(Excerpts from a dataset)

—————

import Summits.CriticalPhenomena.Ising3DConformalLimit.Theses.BernsteinTemperature
import HarnessLib

/-!
# Birth skeleton (BC3) — crux `KernelLocalLimit` (item stmt-CriticalPhenomena-8358)
# route-CriticalPhenomena-BernsteinTemperature, sub-problem `Ising3DConformalLimit`

The crux: for every non-negative HT coefficient family `a : ℤ³ × ℕ → ℝ` representing the plus-state
two-point functions below `β_c(3)` as in `AbsMonotoneTanh` (hypotheses H0 nonnegativity, H1
support/parity, H2 `HasSum` representation), there are `ν γ C A p Q` with the twelve clauses
P1 `0 < ν`, P2 `γ < 3ν`, P3 `0 < C`, P4 `0 < A`, P5 `3 − γ/ν < p`, P6 `Q` continuous on `[0,∞)`,
P7 `Q ≥ 0`, P8 `Q > 0` somewhere, P9 `Σ_y a_n(y) < ∞`, P10 pure-power regular variation
`tanhⁿβ_c · Σ_y a_n(y) / n^{γ−1} → C`, P11 isotropic local limit with profile `Q` and spread
exponent `ν`, P12 polynomial tail bound.

The line (the route header's own TWO-LAYER PLAN for this crux, `SusceptibilityRegularVariation →
KernelScalingGivenRV → KernelLocalLimit`, with the second child cut once more along the crux's
`why it might fail` anatomy "pure-power s_n / RADIAL local limit / polynomial tails, ONE shared ν"):

* `stub_susceptibilityRV`      (S) — existence of the susceptibility exponent `γ` as a PURE POWER:
  `∃ γ C, 0 < C ∧ P10(γ, C)` (regular variation of the susceptibility HT coefficients
  `s_n = v_cⁿ Σ_y a_n(y)`, no logarithmic / confluent drift surviving in the limit).
* `stub_isotropicLocalLimit`   (L) — the RADIAL local limit theorem of the fixed-order HT kernels:
  `∃ ν Q, 0 < ν ∧ P6 ∧ P7 ∧ P8 ∧ P11(ν, Q)` (cubic anisotropy of `q_n = a_n/Σa_n` dies in the
  scaling window `|x|₂ ≍ n^ν`; the load-bearing stub — isotropy of the summit's clause (ii) at the
  two-point level enters the route here).
* `stub_hyperscalingTails`     (T) — given THE `(γ, C)` of (S) and THE `(ν, Q)` of (L) (both are
  pinned: `C > 0` fixes `γ`; `Q` continuous, `≥ 0`, positive somewhere fixes `ν`), the exponent
  window `γ < 3ν` (i.e. `2Δ = 3 − γ/ν > 0`, Fisher) and a polynomial tail of order `p > 3 − γ/ν`:
  `∃ A p, P2 ∧ P4 ∧ P5 ∧ P12(ν, A, p)`.

Glue proved here (no sorry): P9 from H1 alone (for fixed `n` the support `{y : |y|₁ ≤ n}` is
finite: `summable_of_support`), and the assembly `KernelLocalLimit_of : KernelLocalLimit`
(= (S) → (L) → (T) → crux, concluding the route decl BY NAME).

Disproof used: none relevant (no `Disproof.lean` / Negative lemma exists on this crux at
registration time, `ledger crux ls stmt-CriticalPhenomena-8358` 2026-08-17).
Sources: route header (BernsteinTemperature, TWO-LAYER PLAN; Fisher1967, CampostriniEtAl1998,
ButeraComi2002, FisherBurford1967, DuminilCopinICM2022).
-/

namespace Summit.CriticalPhenomena.Ising3DConformalLimit.Cruxes.KernelLocalLimit.Birth

open Literature.Probability.LatticeModels Filter
open Summit.CriticalPhenomena.Ising3DConformalLimit.Theses.BernsteinTemperature (KernelLocalLimit)

/-! ## Stubs (the only `sorry`s of this file) -/

/-- **Stub (S) — susceptibility regular variation with a pure power.** For every HT coefficient
family `a` as in the crux, the susceptibility coefficients `s_n = tanhⁿβ_c(3) · Σ_y a_n(y)` satisfy
`s_n / n^{γ−1} → C > 0` for some `γ` (existence of `γ` on `ℤ³` as a pure power; OPEN). -/
theorem stub_susceptibilityRV :
    ∀ a : Site 3 → ℕ → ℝ, (∀ x n, 0 ≤ a x n) →
      (∀ x n, (n < ∑ i, (x i).natAbs ∨ ¬ Even (n + ∑ i, (x i).natAbs)) → a x n = 0) →
      (∀ (x : Site 3) (β : ℝ), 0 ≤ β → β < criticalBeta 3 →
        HasSum (fun n => a x n * Real.tanh β ^ n) (twoPointPlus 3 β x)) →
      ∃ γ C : ℝ, 0 < C ∧
        Tendsto (fun n : ℕ => Real.tanh (criticalBeta 3) ^ n * (∑' y : Site 3, a y n) /
          (n : ℝ) ^ (γ - 1)) atTop (nhds C) := by
  sorry

/-- **Stub (L) — isotropic (radial) local limit of the fixed-order HT kernels.** For every HT
coefficient family `a` as in the crux there are a spread exponent `ν > 0` and a profile `Q`,
continuous and `≥ 0` on `[0,∞)` and positive somewhere, with
`sup_{|x|₂ ≤ R n^ν, n ≡ |x|₁ (2)} |n^{3ν} a_n(x) / (2 Σ_y a_n(y)) − Q(|x|₂/n^ν)| → 0` for every `R`
(OPEN; the load-bearing stub: rotation invariance at the two-point level, organised by expansion
order). -/
theorem stub_isotropicLocalLimit :
    ∀ a : Site 3 → ℕ → ℝ, (∀ x n, 0 ≤ a x n) →
      (∀ x n, (n < ∑ i, (x i).natAbs ∨ ¬ Even (n + ∑ i, (x i).natAbs)) → a x n = 0) →
      (∀ (x : Site 3) (β : ℝ), 0 ≤ β → β < criticalBeta 3 →
        HasSum (fun n => a x n * Real.tanh β ^ n) (twoPointPlus 3 β x)) →
      ∃ (ν : ℝ) (Q : ℝ → ℝ), 0 < ν ∧ ContinuousOn Q (Set.Ici 0) ∧ (∀ r, 0 ≤ r → 0 ≤ Q r) ∧
        (∃ r, 0 ≤ r ∧ 0 < Q r) ∧
        (∀ R ε : ℝ, 0 < R → 0 < ε → ∀ᶠ n : ℕ in Filter.atTop, ∀ x : Site 3,
          Real.sqrt (∑ i, ((x i : ℝ)) ^ 2) ≤ R * (n : ℝ) ^ ν → Even (n + ∑ i, (x i).natAbs) →
          |(n : ℝ) ^ (3 * ν) * a x n / (2 * ∑' y : Site 3, a y n) -
            Q (Real.sqrt (∑ i, ((x i : ℝ)) ^ 2) / (n : ℝ) ^ ν)| ≤ ε) := by
  sorry

/-- **Stub (T) — exponent window and polynomial tails, given the data of (S) and (L).** For every
HT coefficient family `a` as in the crux, every `(γ, C)` with `C > 0` and pure-power regular
variation of the susceptibility coefficients, and every `(ν, Q)` with `ν > 0`, `Q` continuous and
`≥ 0` on `[0,∞)`, positive somewhere, realising the isotropic local limit: `γ < 3ν` (i.e.
`2Δ = 3 − γ/ν > 0`) and the kernels have a polynomial tail of some order `p > 3 − γ/ν`,
`n^{3ν} a_n(x)/Σ_y a_n(y) ≤ A (1 + |x|₂/n^ν)^{−p}` for `n ≥ 1` (OPEN; conjecturally the tails are
stretched-exponential, so every `p` should do). -/
theorem stub_hyperscalingTails :
    ∀ a : Site 3 → ℕ → ℝ, (∀ x n, 0 ≤ a x n) →
      (∀ x n, (n < ∑ i, (x i).natAbs ∨ ¬ Even (n + ∑ i, (x i).natAbs)) → a x n = 0) →
      (∀ (x : Site 3) (β : ℝ), 0 ≤ β → β < criticalBeta 3 →
        HasSum (fun n => a x n * Real.tanh β ^ n) (twoPointPlus 3 β x)) →
      ∀ (ν γ C : ℝ) (Q : ℝ → ℝ), 0 < ν → 0 < C → ContinuousOn Q (Set.Ici 0) →
        (∀ r, 0 ≤ r → 0 ≤ Q r) → (∃ r, 0 ≤ r ∧ 0 < Q r) →
        Tendsto (fun n : ℕ => Real.tanh (criticalBeta 3) ^ n * (∑' y : Site 3, a y n) /
          (n : ℝ) ^ (γ - 1)) atTop (nhds C) →
        (∀ R ε : ℝ, 0 < R → 0 < ε → ∀ᶠ n : ℕ in Filter.atTop, ∀ x : Site 3,
          Real.sqrt (∑ i, ((x i : ℝ)) ^ 2) ≤ R * (n : ℝ) ^ ν → Even (n + ∑ i, (x i).natAbs) →
          |(n : ℝ) ^ (3 * ν) * a x n / (2 * ∑' y : Site 3, a y n) -
            Q (Real.sqrt (∑ i, ((x i : ℝ)) ^ 2) / (n : ℝ) ^ ν)| ≤ ε) →
        ∃ A p : ℝ, γ < 3 * ν ∧ 0 < A ∧ 3 - γ / ν < p ∧
          (∀ (x : Site 3) (n : ℕ), 1 ≤ n →
            (n : ℝ) ^ (3 * ν) * a x n / (∑' y : Site 3, a y n) ≤
              A * (1 + Real.sqrt (∑ i, ((x i : ℝ)) ^ 2) / (n : ℝ) ^ ν) ^ (-p)) := by
  sorry

/-! ## Glue (no `sorry` below this line) -/

/-- P9 of the crux from H1 alone: for fixed `n` the coefficients `y ↦ a_n(y)` vanish off the finite
box `[-n, n]³ ⊇ {y : |y|₁ ≤ n}`, hence are summable. -/
theorem summable_of_support {a : Site 3 → ℕ → ℝ}
    (h : ∀ x n, (n < ∑ i, (x i).natAbs ∨ ¬ Even (n + ∑ i, (x i).natAbs)) → a x n = 0) (n : ℕ) :
    Summable (fun y : Site 3 => a y n) := by
  refine summable_of_ne_finset_zero
    (s := Fintype.piFinset fun _ : Fin 3 => Finset.Icc (-(n : ℤ)) n) ?_
  intro y hy
  refine h y n (Or.inl ?_)
  have hex : ∃ i, y i ∉ Finset.Icc (-(n : ℤ)) n := by
    by_contra hcon
    exact hy (Fintype.mem_piFinset.2 fun i => not_not.mp (not_exists.mp hcon i))
  obtain ⟨i, hi⟩ := hex
  rw [Finset.mem_Icc, not_and_or, not_le, not_le] at hi
  have h1 : n < (y i).natAbs := by omega
  exact lt_of_lt_of_le h1
    (Finset.single_le_sum (f := fun j => (y j).natAbs) (fun j _ => Nat.zero_le _)
      (Finset.mem_univ i))

/-- **Assembly — the crux BY NAME from the three stubs** (`(S) → (L) → (T) → KernelLocalLimit`):
`(γ, C)` from (S), `(ν, Q)` from (L), `(A, p)` and `γ < 3ν` from (T) fed with both, P9 from
`summable_of_support`; then the twelve clauses are reassembled in the crux's order. The `sorry`s in
its closure are exactly `stub_susceptibilityRV`, `stub_isotropicLocalLimit`,
`stub_hyperscalingTails`. -/
theorem KernelLocalLimit_of : KernelLocalLimit := by
  intro a h0 h1 h2
  obtain ⟨γ, C, hC, hRV⟩ := stub_susceptibilityRV a h0 h1 h2
  obtain ⟨ν, Q, hν, hQc, hQ0, hQpos, hLL⟩ := stub_isotropicLocalLimit a h0 h1 h2
  obtain ⟨A, p, hγν, hA, hp, hT⟩ :=
    stub_hyperscalingTails a h0 h1 h2 ν γ C Q hν hC hQc hQ0 hQpos hRV hLL
  exact ⟨ν, γ, C, A, p, Q, hν, hγν, hC, hA, hp, hQc, hQ0, hQpos,
    fun n => summable_of_support h1 n, hRV, hLL, hT⟩

end Summit.CriticalPhenomena.Ising3DConformalLimit.Cruxes.KernelLocalLimit.Birth
import Summits.Ventures.PercRepro.C026SuperAdd
import Summits.Ventures.PercRepro.C026GluingG2

/-!
# C-028(c): the covariance of `A = {a ↔ b}` and `B = {c ↔ {a, b}}` against `√(Y_a Y_b)` (p6, gen 15;
mine-3 MINE3-GLUING §1)

With the rows `x = P(abc)`, `y₁ = P(ab|c)`, `y₂ = Y_a = P(ac|b)`, `y₃ = Y_b = P(bc|a)`:
`Cov(1_A, 1_B) = x − (x + y₁)(x + y₂ + y₃)` (`c028Cov`) and `P(B)·P(Aᶜ) = (y₂ + y₃) + Cov`
(`prob_mul_eq_add_cov`).  ROW C-028(c) is `Cov ≤ √(Y_a Y_b)` (`C028At`, a statement; the forest-class
theorem of mine-3 proves it on every `G` with `G − a − b` a forest via LEMMA G2, `C026GluingG2`).  By
AM–GM, `√(Y_a Y_b) ≤ (Y_a + Y_b)/2`, and `Cov ≤ (Y_a + Y_b)/2` is exactly the `2/3`-slack being
nonnegative: **C-028 ⟹ C-035 ⟹ C-026** (`slackGamma_twoThirds_nonneg_of_C028At`, `C026At_of_C028At`).
-/

namespace PercRepro

/-- **The rows against `Φ`** (mine-3 §2 (d)): with `d = Z − K(Ma + Mb − Z)`, for `0 < Z ≤ Ma, Mb`,
`d ≤ √((Ma − Z)(Mb − Z)) ↔ (Z/Ma · Z/Mb − √(Z/Ma · Z/Mb · (1 − Z/Ma) · (1 − Z/Mb))) / (Z/Ma + Z/Mb − Z/Ma · Z/Mb) ≤ K`
— i.e. C-028(c) reads `K ≥ Φ(Z/Mₐ, Z/M_b)`. -/
theorem c028_rows_iff_phi {Z Ma Mb K : ℝ} (hZ : 0 < Z) (hMa : Z ≤ Ma) (hMb : Z ≤ Mb) :
    Z - K * (Ma + Mb - Z) ≤ Real.sqrt ((Ma - Z) * (Mb - Z)) ↔
      (Z / Ma * (Z / Mb) - Real.sqrt (Z / Ma * (Z / Mb) * (1 - Z / Ma) * (1 - Z / Mb))) /
        (Z / Ma + Z / Mb - Z / Ma * (Z / Mb)) ≤ K := by
  have hMa0 : 0 < Ma := lt_of_lt_of_le hZ hMa
  have hMb0 : 0 < Mb := lt_of_lt_of_le hZ hMb
  -- √(x y (1−x)(1−y)) = √((Ma−Z)(Mb−Z)) · Z/(Ma Mb)
  have hsq : Real.sqrt (Z / Ma * (Z / Mb) * (1 - Z / Ma) * (1 - Z / Mb)) =
      Real.sqrt ((Ma - Z) * (Mb - Z)) * (Z / (Ma * Mb)) := by
    have harg : Z / Ma * (Z / Mb) * (1 - Z / Ma) * (1 - Z / Mb) =
        ((Ma - Z) * (Mb - Z)) * (Z / (Ma * Mb)) ^ 2 := by
      field_simp
    rw [harg, Real.sqrt_mul (mul_nonneg (by linarith) (by linarith)), Real.sqrt_sq (by positivity)]
  have hden : 0 < Z / Ma + Z / Mb - Z / Ma * (Z / Mb) := by
    have h1 : Z / Ma ≤ 1 := by rw [div_le_one hMa0]; exact hMa
    have h2 : 0 < Z / Mb := div_pos hZ hMb0
    have h3 : 0 < Z / Ma := div_pos hZ hMa0
    nlinarith [mul_pos h3 h2]
  rw [hsq, div_le_iff₀ hden]
  constructor
  · intro h
    -- multiply the row form by Z/(Ma Mb) > 0
    have hk : 0 < Z / (Ma * Mb) := div_pos hZ (mul_pos hMa0 hMb0)
    have := mul_le_mul_of_nonneg_right h hk.le
    have e1 : (Z - K * (Ma + Mb - Z)) * (Z / (Ma * Mb)) =
        Z / Ma * (Z / Mb) - K * (Z / Ma + Z / Mb - Z / Ma * (Z / Mb)) := by
      field_simp
      ring
    rw [e1] at this
    linarith
  · intro h
    have hk : 0 < Z / (Ma * Mb) := div_pos hZ (mul_pos hMa0 hMb0)
    have e1 : (Z - K * (Ma + Mb - Z)) * (Z / (Ma * Mb)) =
        Z / Ma * (Z / Mb) - K * (Z / Ma + Z / Mb - Z / Ma * (Z / Mb)) := by
      field_simp
      ring
    have h2 : (Z - K * (Ma + Mb - Z)) * (Z / (Ma * Mb)) ≤
        Real.sqrt ((Ma - Z) * (Mb - Z)) * (Z / (Ma * Mb)) := by rw [e1]; linarith
    exact le_of_mul_le_mul_right h2 hk


namespace MultiGraph

variable {V E : Type*} (G : MultiGraph V E) [Fintype E] [DecidableEq E]

/-- **The C-028 defect** `d = Cov(1_A, 1_B) = P(A ∩ B) − P(A)·P(B)` in the rows:
`x − (x + y₁)(x + y₂ + y₃)`. -/
noncomputable def c028Cov (p : E → ℝ) (a b c : V) : ℝ :=
  G.law3 p a b c 0 - (G.law3 p a b c 0 + G.law3 p a b c 1) *
    (G.law3 p a b c 0 + G.law3 p a b c 2 + G.law3 p a b c 3)

/-- **ROW C-028(c)** (mine-3 g36, a statement): `Cov(1_A, 1_B) ≤ √(Y_a · Y_b)`. -/
def C028At (p : E → ℝ) (a b c : V) : Prop :=
  G.c028Cov p a b c ≤ Real.sqrt (G.law3 p a b c 2 * G.law3 p a b c 3)

/-- `P(B)·P(Aᶜ) = (y₂ + y₃) + Cov` (on the simplex). -/
theorem prob_mul_eq_add_cov (p : E → ℝ) (a b c : V) :
    (G.law3 p a b c 0 + G.law3 p a b c 2 + G.law3 p a b c 3) *
        (G.law3 p a b c 2 + G.law3 p a b c 3 + G.law3 p a b c 4) =
      (G.law3 p a b c 2 + G.law3 p a b c 3) + G.c028Cov p a b c := by
  have h := law3_sum_eq_one G p a b c
  unfold c028Cov
  linear_combination (G.law3 p a b c 0 + G.law3 p a b c 2 + G.law3 p a b c 3) * h

/-- The `2/3`-slack is `(Y − 2·Cov)/3` with `Y = y₂ + y₃`. -/
theorem slackGamma_twoThirds_eq (p : E → ℝ) (a b c : V) :
    G.slackGamma (2 / 3) p a b c =
      ((G.law3 p a b c 2 + G.law3 p a b c 3) - 2 * G.c028Cov p a b c) / 3 := by
  unfold slackGamma
  rw [G.prob_mul_eq_add_cov]
  ring

/-- **C-028 ⟹ C-035** (AM–GM): `Cov ≤ √(Y_a Y_b) ≤ (Y_a + Y_b)/2` gives `s_{2/3} ≥ 0`, i.e.
`P(B ∧ Aᶜ) ≥ (2/3)·P(B)·P(Aᶜ)`. -/
theorem slackGamma_twoThirds_nonneg_of_C028At {p : E → ℝ} (hp : IsProb p) {a b c : V}
    (h : G.C028At p a b c) : 0 ≤ G.slackGamma (2 / 3) p a b c := by
  rw [G.slackGamma_twoThirds_eq]
  have hy2 : 0 ≤ G.law3 p a b c 2 := prob_nonneg hp _
  have hy3 : 0 ≤ G.law3 p a b c 3 := prob_nonneg hp _
  have hamgm : Real.sqrt (G.law3 p a b c 2 * G.law3 p a b c 3) ≤
      (G.law3 p a b c 2 + G.law3 p a b c 3) / 2 := by
    rw [Real.sqrt_le_left]
    · nlinarith [sq_nonneg (G.law3 p a b c 2 - G.law3 p a b c 3)]
    · linarith
  unfold C028At at h
  have : 2 * G.c028Cov p a b c ≤ G.law3 p a b c 2 + G.law3 p a b c 3 := by linarith
  linarith

/-- **C-028 ⟹ C-026**. -/
theorem C026At_of_C028At {V E : Type} (G : MultiGraph V E) [Fintype E] [DecidableEq E]
    {p : E → ℝ} (hp : IsProb p) {a b c : V} (h : G.C028At p a b c) : G.C026At p a b c := by
  rw [G.C026At_iff_slack26_nonneg, G.slack26_eq_two_mul_slackGamma_half]
  have h23 := G.slackGamma_twoThirds_nonneg_of_C028At hp h
  have hB := prob_nonneg hp (G.connEvent c a ∪ G.connEvent c b)
  have hA := prob_nonneg hp (G.sepEvent a b)
  rw [slackGamma_eq_prob] at h23 ⊢
  nlinarith [mul_nonneg hB hA]

/-- `c028Cov` in the coordinates `Z = P(a|b|c)`, `Mₐ = P(b iso) = y₂ + z`, `M_b = P(a iso) = y₃ + z`,
`K = P(c iso) = y₁ + z`: `d = Z − K(Mₐ + M_b − Z)` (on the simplex). -/
theorem c028Cov_eq_state (p : E → ℝ) (a b c : V) :
    G.c028Cov p a b c =
      G.law3 p a b c 4 - (G.law3 p a b c 1 + G.law3 p a b c 4) *
        ((G.law3 p a b c 2 + G.law3 p a b c 4) + (G.law3 p a b c 3 + G.law3 p a b c 4) -
          G.law3 p a b c 4) := by
  have h := law3_sum_eq_one G p a b c
  unfold c028Cov
  linear_combination (G.law3 p a b c 4 - G.law3 p a b c 0) * h

/-- **C-028(c) is `K ≥ Φ(Z/Mₐ, Z/M_b)`** (when `Z = P(a|b|c) > 0`): the form in which LEMMA G2
(`C026GluingG2`) propagates it through a gluing. -/
theorem C028At_iff_phi {p : E → ℝ} (hp : IsProb p) {a b c : V} (hZ : 0 < G.law3 p a b c 4) :
    G.C028At p a b c ↔
      c028Phi (G.law3 p a b c 4 / (G.law3 p a b c 2 + G.law3 p a b c 4))
          (G.law3 p a b c 4 / (G.law3 p a b c 3 + G.law3 p a b c 4)) ≤
        G.law3 p a b c 1 + G.law3 p a b c 4 := by
  have hy2 : 0 ≤ G.law3 p a b c 2 := prob_nonneg hp _
  have hy3 : 0 ≤ G.law3 p a b c 3 := prob_nonneg hp _
  unfold C028At c028Phi
  rw [G.c028Cov_eq_state]
  have hsq : G.law3 p a b c 2 * G.law3 p a b c 3 =
      ((G.law3 p a b c 2 + G.law3 p a b c 4) - G.law3 p a b c 4) *
        ((G.law3 p a b c 3 + G.law3 p a b c 4) - G.law3 p a b c 4) := by ring
  rw [hsq]
  exact c028_rows_iff_phi hZ (by linarith) (by linarith)

/-! ### The degenerate cases: a deterministic `A = {a ↔ b}` or an unreachable probe -/

/-- If the probe reaches no mark (`P(B) = 0`, e.g. `c` isolated) the defect is `0`. -/
theorem C028At_of_prob_B_eq_zero {p : E → ℝ} (hp : IsProb p) {a b c : V}
    (h : prob p (G.connEvent c a ∪ G.connEvent c b) = 0) : G.C028At p a b c := by
  have hB := G.law3_zero_add_two_add_three p a b c
  have h0 := prob_nonneg hp (G.partitionEvent ![a, b, c] ![0, 0, 0])
  have h2 := prob_nonneg hp (G.partitionEvent ![a, b, c] ![0, 1, 0])
  have h3 := prob_nonneg hp (G.partitionEvent ![a, b, c] ![0, 1, 1])
  rw [← law3_zero] at h0
  rw [← law3_two] at h2
  rw [← law3_three] at h3
  have hx : G.law3 p a b c 0 = 0 := by linarith
  have hy2 : G.law3 p a b c 2 = 0 := by linarith
  have hy3 : G.law3 p a b c 3 = 0 := by linarith
  unfold C028At c028Cov
  rw [hx, hy2, hy3]
  simp

/-- If `a ↔ b` is impossible (`P(A) = 0`, e.g. `a` or `b` isolated) the defect is `0`. -/
theorem C028At_of_prob_A_eq_zero {p : E → ℝ} (hp : IsProb p) {a b c : V}
    (h : prob p (G.connEvent a b) = 0) : G.C028At p a b c := by
  have hA := G.law3_zero_add_one p a b c
  have h0 := prob_nonneg hp (G.partitionEvent ![a, b, c] ![0, 0, 0])
  have h1 := prob_nonneg hp (G.partitionEvent ![a, b, c] ![0, 0, 1])
  rw [← law3_zero] at h0
  rw [← law3_one] at h1
  have hx : G.law3 p a b c 0 = 0 := by linarith
  have hy1 : G.law3 p a b c 1 = 0 := by linarith
  unfold C028At c028Cov
  rw [hx, hy1]
  have : (0 : ℝ) - (0 + 0) * (0 + G.law3 p a b c 2 + G.law3 p a b c 3) = 0 := by ring
  rw [this]
  exact Real.sqrt_nonneg _

/-- If `a ↔ b` is sure (`P(A) = 1`) the defect is `0`. -/
theorem C028At_of_prob_A_eq_one {p : E → ℝ} (hp : IsProb p) {a b c : V}
    (h : prob p (G.connEvent a b) = 1) : G.C028At p a b c := by
  have hA := G.law3_zero_add_one p a b c
  have hAc := G.law3_two_add_three_add_four p a b c
  have hs : prob p (G.sepEvent a b) = 1 - prob p (G.connEvent a b) := prob_compl _ _
  have h2 := prob_nonneg hp (G.partitionEvent ![a, b, c] ![0, 1, 0])
  have h3 := prob_nonneg hp (G.partitionEvent ![a, b, c] ![0, 1, 1])
  have h4 := prob_nonneg hp (G.partitionEvent ![a, b, c] ![0, 1, 2])
  rw [← law3_two] at h2
  rw [← law3_three] at h3
  rw [← law3_four] at h4
  have hy2 : G.law3 p a b c 2 = 0 := by linarith
  have hy3 : G.law3 p a b c 3 = 0 := by linarith
  unfold C028At c028Cov
  rw [hy2, hy3, hA, h]
  have : G.law3 p a b c 0 - 1 * (G.law3 p a b c 0 + 0 + 0) = 0 := by ring
  rw [this, mul_zero, Real.sqrt_zero]

end MultiGraph

end PercRepro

—————

▶ **ABOUT THIS EXERCISE**
From the records above, transcribe exactly the run of lines that opens with the line holding "statement; the forest-class" and closes with the line holding "namespace PercRepro", both included.

▶ **RESPONSE BOX**
(`prob_mul_eq_add_cov`).  ROW C-028(c) is `Cov ≤ √(Y_a Y_b)` (`C028At`, a statement; the forest-class
theorem of mine-3 proves it on every `G` with `G − a − b` a forest via LEMMA G2, `C026GluingG2`).  By
AM–GM, `√(Y_a Y_b) ≤ (Y_a + Y_b)/2`, and `Cov ≤ (Y_a + Y_b)/2` is exactly the `2/3`-slack being
nonnegative: **C-028 ⟹ C-035 ⟹ C-026** (`slackGamma_twoThirds_nonneg_of_C028At`, `C026At_of_C028At`).
-/

namespace PercRepro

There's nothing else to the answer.